• **Work order**
Nothing below is to be printed except the lines between the line holding "(q₁ + q₂)) := by" and the line holding "(condMean s old (fun", inclusive, each exactly as it appears.

Stored data entries:
/-- **(P4′) THE DIRECT TWO-LAW CHANNEL, OSCILLATION FORM** (unconditional in the variances): windows agreeing on the
fibre at every old-live exterior, a law gap within `ε` of a free FIBRE-INDEPENDENT functional `κ V` there, and inserts
with oscillation `≤ M` about centres `c`: `CondMeanGap s ins old (linDensity t S a (fibreReading s B)) (|t|·(|S|·A·(ε·2M)))`.
[folklore] -/
theorem condMeanGap_linDensity_of_pairOsc [CompleteSpace E] (s : Finset (PBond P j)) {χ₁ χ₂ h₁ h₂ : Density P j G}
    (hχm : Measurable χ₁) (hh₁ : Measurable h₁) (hh₂ : Measurable h₂) (hχ0 : ∀ U, 0 ≤ χ₁ U) {C : ℝ}
    (hC₁ : ∀ U, χ₁ U * Real.exp (h₁ U) ≤ C) (hC₂ : ∀ U, χ₂ U * Real.exp (h₂ U) ≤ C) {B : (s → G) → β → E}
    {S : Finset β} (hB : ∀ b ∈ S, StronglyMeasurable fun y => B y b) {c : β → E} {M : ℝ}
    (hM : ∀ b ∈ S, ∀ y, ‖B y b - c b‖ ≤ M)
    (hwin : ∀ V ∈ liveSet s (fun U => χ₁ U * Real.exp (h₁ U)), ∀ y : s → G,
      χ₂ (updateFinset V s y) = χ₁ (updateFinset V s y))
    {κ : GaugeField P j G → ℝ} {ε : ℝ}
    (hε : ∀ V ∈ liveSet s (fun U => χ₁ U * Real.exp (h₁ U)), ∀ y : s → G, |lawGap s h₁ h₂ V y - κ V| ≤ ε)
    (hε0 : 0 ≤ ε) (t : ℝ) {a : β → E} {A : ℝ} (hA : ∀ b ∈ S, ‖a b‖ ≤ A) :
    CondMeanGap s (fun U => χ₂ U * Real.exp (h₂ U)) (fun U => χ₁ U * Real.exp (h₁ U))
      (linDensity t S a (fibreReading s B)) (|t| * ((S.card : ℝ) * A * (ε * (2 * M)))) := by
  intro V hne
  refine abs_condMean_linDensity_pair_le s hC₁ hC₂ t hA (fun b hb => stronglyMeasurable_fibreReading s (hB b hb))
    (fun b hb U => norm_le_of_osc hM b hb _) fun b hb => ?_
  rw [condMeanField_fibreReading, condMeanField_fibreReading]
  have h := norm_condMean_pair_sub_le_of_osc s hχm hh₁ hh₂ hχ0 hC₁ hne (hwin V hne) (hε V hne) hε0
    (hB b hb).aestronglyMeasurable (hM b hb) (osc_nonneg hM hb)
  rw [norm_sub_rev] at h
  exact h

/-! ### The full weight: the reference cancels between the two laws, the remainders add -/

/-- THE CENTRED SPLIT AT ONE LIVE EXTERIOR (identity): `E^{w}_s[g | V_out] − m V = E^{w}_s[g − m − ℓ | V_out] +
E^{w}_s[ℓ | V_out]` for bounded measurable `g, m, ℓ`, `m` fibre-independent, `w ≤ C` live at `V`
(`T4ObservableTelescope.condMean_sub`, `condMean_of_fibreIndep`). [folklore] -/
theorem condMean_sub_ref_eq (s : Finset (PBond P j)) {w : Density P j G} {C : ℝ} (hC : ∀ U, w U ≤ C)
    {g m ℓ : Density P j G} (hg : Measurable g) (hmm : Measurable m) (hℓ : Measurable ℓ) {Bg Bm Bℓ : ℝ}
    (hBg : ∀ U, |g U| ≤ Bg) (hBm : ∀ U, |m U| ≤ Bm) (hBℓ : ∀ U, |ℓ U| ≤ Bℓ) (hmI : FibreIndep s m)
    {V : GaugeField P j G} (hne : fibreIntegral s w V ≠ 0) :
    condMean s w g V - m V = condMean s w (fun U => g U - m U - ℓ U) V + condMean s w ℓ V := by
  have hgm : ∀ U, |g U - m U| ≤ Bg + Bm := fun U => (abs_sub _ _).trans (add_le_add (hBg U) (hBm U))
  rw [condMean_sub s hC (hg.sub hmm) hℓ (g₁ := fun U => g U - m U) hgm hBℓ V, condMean_sub s hC hg hmm hBg hBm V,
    condMean_of_fibreIndep s hC hmI V hne]
  ring

/-- THE REMAINDER CHANNEL AT ONE LIVE EXTERIOR: a bound `|g(V←y) − m V − ℓ(V←y)| ≤ q` on the support of `w(V←·)`
gives `|E^{w}_s[g − m − ℓ | V_out]| ≤ q` (`m` fibre-independent; the conditional law is a probability measure carried
by the support). [folklore] -/
theorem abs_condMean_rem_le (s : Finset (PBond P j)) {w : Density P j G} (hm : Measurable w) {C : ℝ}
    (hC : ∀ U, w U ≤ C) {g m ℓ : Density P j G} (hmI : FibreIndep s m) {V : GaugeField P j G}
    (hne : fibreIntegral s w V ≠ 0) {q : ℝ}
    (hq : ∀ y : s → G, w (updateFinset V s y) ≠ 0 → |g (updateFinset V s y) - m V - ℓ (updateFinset V s y)| ≤ q) :
    |condMean s w (fun U => g U - m U - ℓ U) V| ≤ q := by
  haveI := isProbabilityMeasure_condLaw s hC V hne
  rw [condMean, ← Real.norm_eq_abs]
  have h := norm_integral_le_of_norm_le_const (μ := condLaw s w V)
    (f := fun y : s → G => g (updateFinset V s y) - m (updateFinset V s y) - ℓ (updateFinset V s y)) (C := q)
    (ae_condLaw_of_support s hm V fun y hy => by
      rw [Real.norm_eq_abs, hmI V y]; exact hq y hy)
  rwa [probReal_univ, mul_one] at h

/-- **(P5) THE TWO-LAW GAP OF THE FULL WEIGHT FROM A DIRECT CHANNEL OF ITS LINEAR PART.**  Under the printed provisos
of one term, for a bounded measurable weight `g`, a bounded measurable fibre-independent reference `m` and a bounded
measurable linear part `ℓ`: a DIRECT two-law channel `|E^{old}_s[ℓ | V_out] − E^{ins}_s[ℓ | V_out]| ≤ p` on the old
term's live set and remainder bounds `q₁` (support of `old(V←·)`) / `q₂` (support of `ins(V←·)` at old-live `V`) give
`CondMeanGap s ins old g (p + (q₁ + q₂))` — the reference `m V` CANCELS between the two laws (both conditional laws are
probability measures at an old-live exterior: `den_ne` for the insert). [folklore] -/
theorem condMeanGap_of_pairChannel {s : Finset (PBond P j)} {ins old : Density P j G} {C : ℝ}
    (hP : TermProvisos s ins old C) {g m ℓ : Density P j G} (hg : Measurable g) (hmm : Measurable m)
    (hℓ : Measurable ℓ) {Bg Bm Bℓ : ℝ} (hBg : ∀ U, |g U| ≤ Bg) (hBm : ∀ U, |m U| ≤ Bm) (hBℓ : ∀ U, |ℓ U| ≤ Bℓ)
    (hmI : FibreIndep s m) {p q₁ q₂ : ℝ} (hp : ∀ V ∈ liveSet s old, |condMean s old ℓ V - condMean s ins ℓ V| ≤ p)
    (hq₁ : ∀ (V : GaugeField P j G) (y : s → G), old (updateFinset V s y) ≠ 0 →
      |g (updateFinset V s y) - m V - ℓ (updateFinset V s y)| ≤ q₁)
    (hq₂ : ∀ V ∈ liveSet s old, ∀ y : s → G, ins (updateFinset V s y) ≠ 0 →
      |g (updateFinset V s y) - m V - ℓ (updateFinset V s y)| ≤ q₂) :
    CondMeanGap s ins old g (p + (q₁ + q₂)) := by
  intro V hne
  have e₁ := condMean_sub_ref_eq s hP.old_le hg hmm hℓ hBg hBm hBℓ hmI hne
  have e₂ := condMean_sub_ref_eq s hP.ins_le hg hmm hℓ hBg hBm hBℓ hmI (hP.den_ne V)
  have r₁ := abs_condMean_rem_le s hP.old_meas hP.old_le hmI hne (hq₁ V)
  have r₂ := abs_condMean_rem_le s hP.ins_meas hP.ins_le hmI (hP.den_ne V) (hq₂ V hne)
  have e : condMean s old g V - condMean s ins g V =
      (condMean s old ℓ V - condMean s ins ℓ V) +
        (condMean s old (fun U => g U - m U - ℓ U) V - condMean s ins (fun U => g U - m U - ℓ U) V) := by
    linear_combination e₁ - e₂
  rw [e]
  exact (abs_add_le _ _).trans (add_le_add (hp V hne) ((abs_sub _ _).trans (add_le_add r₁ r₂)))

/-- **(P6) THE INCREMENT, END TO END ON ROUTE (P).**  One term with Gibbs laws `old = χ₁e^{h₁}`, `ins = χ₂e^{h₂}`
under the printed provisos (`χ₁, h₁, h₂` measurable, `0 ≤ χ₁`); a nonnegative bounded measurable weight `g`, a
bounded measurable fibre-independent reference `m`, the linear density of the raw fibre reading of bond inserts `B`
(strongly measurable, bounded on `S`) as linear part; moduli `σ, τ ≥ 0` with the old term's live set inside
`pairDom s χ₁ χ₂ h₁ h₂ B S σ τ`; remainder bounds `q₁`, `q₂`:
`|termDefect s ins old g| ≤ (|t|·(|S|·A·(σ·τ)) + (q₁ + q₂))·∫dV old` — (P4) ∘ (P5) ∘
`T4ObservableTelescope.abs_termDefect_le_of_condMeanGap`.  Every size is a binder. [folklore] -/
theorem abs_termDefect_le_of_pairVariance [CompleteSpace E] {s : Finset (PBond P j)} {χ₁ χ₂ h₁ h₂ : Density P j G}
    {C : ℝ} (hP : TermProvisos s (fun U => χ₂ U * Real.exp (h₂ U)) (fun U => χ₁ U * Real.exp (h₁ U)) C)
    (hχm : Measurable χ₁) (hh₁ : Measurable h₁) (hh₂ : Measurable h₂) (hχ0 : ∀ U, 0 ≤ χ₁ U) {g : Density P j G}
    (hg : Measurable g) (hg0 : ∀ U, 0 ≤ g U) {Bg : ℝ} (hgB : ∀ U, g U ≤ Bg) {m : Density P j G} (hmm : Measurable m)
    {Bm : ℝ} (hBm : ∀ U, |m U| ≤ Bm) (hmI : FibreIndep s m) (t : ℝ) {S : Finset β} {a : β → E} {A : ℝ}
    (hA : ∀ b ∈ S, ‖a b‖ ≤ A) {B : (s → G) → β → E} (hB : ∀ b ∈ S, StronglyMeasurable fun y => B y b) {R : ℝ}
    (hR : ∀ b ∈ S, ∀ y, ‖B y b‖ ≤ R) {σ τ : ℝ} (hσ : 0 ≤ σ) (hτ : 0 ≤ τ)
    (hdom : liveSet s (fun U => χ₁ U * Real.exp (h₁ U)) ⊆ pairDom s χ₁ χ₂ h₁ h₂ B S σ τ) {q₁ q₂ : ℝ}
    (hq₁ : ∀ (V : GaugeField P j G) (y : s → G), χ₁ (updateFinset V s y) * Real.exp (h₁ (updateFinset V s y)) ≠ 0 →
      |g (updateFinset V s y) - m V - linDensity t S a (fibreReading s B) (updateFinset V s y)| ≤ q₁)
    (hq₂ : ∀ V ∈ liveSet s (fun U => χ₁ U * Real.exp (h₁ U)), ∀ y : s → G,
      χ₂ (updateFinset V s y) * Real.exp (h₂ (updateFinset V s y)) ≠ 0 →
      |g (updateFinset V s y) - m V - linDensity t S a (fibreReading s B) (updateFinset V s y)| ≤ q₂) :
    |termDefect s (fun U => χ₂ U * Real.exp (h₂ U)) (fun U => χ₁ U * Real.exp (h₁ U)) g|
      ≤ (|t| * ((S.card : ℝ) * A * (σ * τ)) + (q₁ + q₂)) * ∫ V, χ₁ V * Real.exp (h₁ V) ∂fieldMeasure P j G :=
  abs_termDefect_le_of_condMeanGap hP hg hg0 hgB
    (condMeanGap_of_pairChannel hP hg hmm
      (measurable_linDensity t a fun b hb => stronglyMeasurable_fibreReading s (hB b hb))
      (fun U => by rw [abs_of_nonneg (hg0 U)]; exact hgB U) hBm
      (abs_linDensity_le hA fun b hb U => hR b hb (onFibre s U)) hmI
      (condMeanGap_linDensity_of_pairVariance s hχm hh₁ hh₂ hχ0 hP.old_le hP.ins_le hB hR hσ hτ hdom t hA) hq₁ hq₂)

• **Problem solution**
    CondMeanGap s ins old g (p + (q₁ + q₂)) := by
  intro V hne
  have e₁ := condMean_sub_ref_eq s hP.old_le hg hmm hℓ hBg hBm hBℓ hmI hne
  have e₂ := condMean_sub_ref_eq s hP.ins_le hg hmm hℓ hBg hBm hBℓ hmI (hP.den_ne V)
  have r₁ := abs_condMean_rem_le s hP.old_meas hP.old_le hmI hne (hq₁ V)
  have r₂ := abs_condMean_rem_le s hP.ins_meas hP.ins_le hmI (hP.den_ne V) (hq₂ V hne)
  have e : condMean s old g V - condMean s ins g V =
      (condMean s old ℓ V - condMean s ins ℓ V) +
        (condMean s old (fun U => g U - m U - ℓ U) V - condMean s ins (fun U => g U - m U - ℓ U) V) := by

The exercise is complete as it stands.